Estimated rates of infants exposed prenatally to cocaine range between 2.6% and 11% of all live births.11 A prevalence study of cocaine use during pregnancy conducted by our group in 1990–1991 in three Metropolitan Toronto hospital nurseries (one inner city, two suburban) found 37 out of 600 (6.25%) infants tested positive for cocaine.12 In the Metropolitan Toronto area, there has been a steady increase in the number of newborns affected by maternal drug use.13

It has been shown that maternal reporting of drug use is far from accurate.12,14 Fearing legal consequences and embarrassment from admitting illicit substance use, most users tend to deny or to under-report drug consumption.

A major problem in studying the adverse effects of illicit drugs is the lack of standardised techniques to ascertain fetal exposure. The validity of blood and urine tests depends on the elimination half life of the compound in question. In the case of cocaine, which has a short elimination half life of less than one hour, the drug and its metabolites are not likely to be detected for more than a few days in either blood or urine.14 Other drugs, such as cannabis and opioids, have longer elimination half lives, but even these drugs can be detected for only a maximum of three to four weeks after use.15

These facts have highlighted an urgent need for a biological marker which will still be sensitive weeks after the end of exposure and which may yield a cumulative reflection of long term exposure to illicit drugs.

In 1989, we first reported the use of hair analysis as a biological marker for gestational cocaine exposure in seven neonates whose mothers were known cocaine users.16 This test is widely used at present. Meconium testing has proved to be another very effective tool for verifying gestational drug exposure.14 No formal comparison of the sensitivities of meconium and hair analysis for different drugs of abuse has as yet been conducted.
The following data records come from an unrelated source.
import Mathlib
import Summits.NavierStokesRegularity.NavierStokesRegularity.Theorems.ThreadingFluxHorizonTowerFiniteTowerDefs
import Summits.NavierStokesRegularity.NavierStokesRegularity.Theorems.ThreadingFluxHorizonTowerFiniteTowerOppositeTop
import HarnessLib

/-!
# Crux `PoloidalLiouville` (stmt-NavierStokesRegularity-1222), crux idea «horizon-threading-tower» (ns-idea-15):
# `FiniteTowerOppositeParityTopHorizonTowerZonality` BY NAME (THM C′, opposite-parity top pair)

Support file (`--supports stmt-NavierStokesRegularity-1222`, helper; cell `ns-wall-extremal`, width hand ns-wall-eng-3 g5; 0 kit).
The typed statement (`Theorems/ThreadingFluxHorizonTowerFiniteTowerDefs.lean`, append VII) is closed by name from
`finiteTower_zonalForm_of_oppositeParityTop` (`…FiniteTowerOppositeTop`): the Defs-shaped binders (`D := K.max'`,
`D′ := (K.erase D).max'`, `a := (K.filter (· ≠ D ∧ · ≡ D mod 2)).max'`) are unfolded into the working binders.
HONEST LABEL: special cases of the crux-idea conjecture `HorizonTowerZonality` (finite towers, order one, a side condition on three
shells); general towers, `PoloidalLiouville` (1222) OPEN; W1 movement 0; NS regularity NOT proved.
-/

-- the summit and its single sub-problem share the name (CONVENTIONS §1)
set_option linter.dupNamespace false

noncomputable section

namespace Summit.NavierStokesRegularity.NavierStokesRegularity.Theorems.PoloidalLiouville.HorizonTower

/-- ★★ `FiniteTowerOppositeParityTopHorizonTowerZonality` BY NAME (THM C′, opposite-parity top pair). -/
theorem finiteTowerOppositeParityTopHorizonTowerZonality : FiniteTowerOppositeParityTopHorizonTowerZonality := by
  intro K H hK hK' hKs hK1 hH hhom hharm hpar hiso hD0 hD'0 ha0 hcop hL1
  set D := K.max' hK with hDdef
  set D' := (K.erase D).max' hK' with hD'def
  set S := (K.filter fun l => l ≠ D ∧ l % 2 = D % 2) with hSdef
  set a := S.max' hKs with hadef
  have hD : D ∈ K := Finset.max'_mem K hK
  have hmax : ∀ l ∈ K, l ≤ D := fun l hl => Finset.le_max' K l hl
  have hD'e : D' ∈ K.erase D := Finset.max'_mem _ hK'
  have hD' : D' ∈ K := Finset.mem_of_mem_erase hD'e
  have hlt : D' < D := lt_of_le_of_ne (hmax D' hD') (Finset.ne_of_mem_erase hD'e)
  have hsec : ∀ l ∈ K, l ≠ D → l ≤ D' := fun l hl hne => Finset.le_max' _ l (Finset.mem_erase.mpr ⟨hne, hl⟩)
  have haS : a ∈ S := Finset.max'_mem S hKs
  have haK : a ∈ K := (Finset.mem_filter.mp haS).1
  have haD : a ≠ D := (Finset.mem_filter.mp haS).2.1
  have hapar : a % 2 = D % 2 := (Finset.mem_filter.mp haS).2.2
  have hamax : ∀ l ∈ K, l ≠ D → l % 2 = D % 2 → l ≤ a := fun l hl hne hp =>
    Finset.le_max' S l (Finset.mem_filter.mpr ⟨hl, hne, hp⟩)
  exact finiteTower_zonalForm_of_oppositeParityTop K H hK1 hH hhom hharm hL1 hD hD' hlt hmax hsec hpar haK haD hapar hamax hiso
    hcop hD0 hD'0 ha0

end Summit.NavierStokesRegularity.NavierStokesRegularity.Theorems.PoloidalLiouville.HorizonTower

end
The aim of this study was to estimate the sensitivity and correlation between neonatal hair and meconium testing in 185 infants suspected of being exposed in utero to one or more illicit substances, namely cocaine, opiates, and cannabis.

SUBJECTS AND METHODS

Between 1999 and September 2001 the Motherisk laboratory at the Hospital for Sick Children in Toronto, Canada received thousands of neonatal hair and meconium samples for analysis. Among them were 185 pairs of hair and meconium samples collected from the same babies in various hospitals in Ontario. Based on clinical suspicion of maternal drug abuse, the testing of hair and/or meconium was requested by either a doctor or the Children’s Aid Societies. Most of the requests were for analysis for cocaine, opiates, and cannabinoids. We report on measurements of cocaine, its metabolite benzoylecgonine, heroin, morphine, cannabis, methadone, benzodiazepines, and barbiturates.

Hair testing

Hair was analysed by well established methods.17 It was not washed before testing unless external contamination was suspected. If washing of the hair sample was included in the procedure, a previously described method was followed.18

Briefly, 2–5 mg finely cut hair, unwashed or previously washed, was sonicated in 1 ml methanol/5 M HCl (20:1, v/v) for 30 minutes and incubated overnight at 45°C. On the next day, the methanol was pipetted off, and the hair rinsed briefly with an additional 1 ml methanol. After evaporation of the methanol at 40°C under a stream of nitrogen, 200 μl phosphate buffered saline at pH 7.0–7.4 was added, and the individual drugs were analysed by enzyme linked immunosorbent assay using kits manufactured by Immunalysis (San Diego, California, USA).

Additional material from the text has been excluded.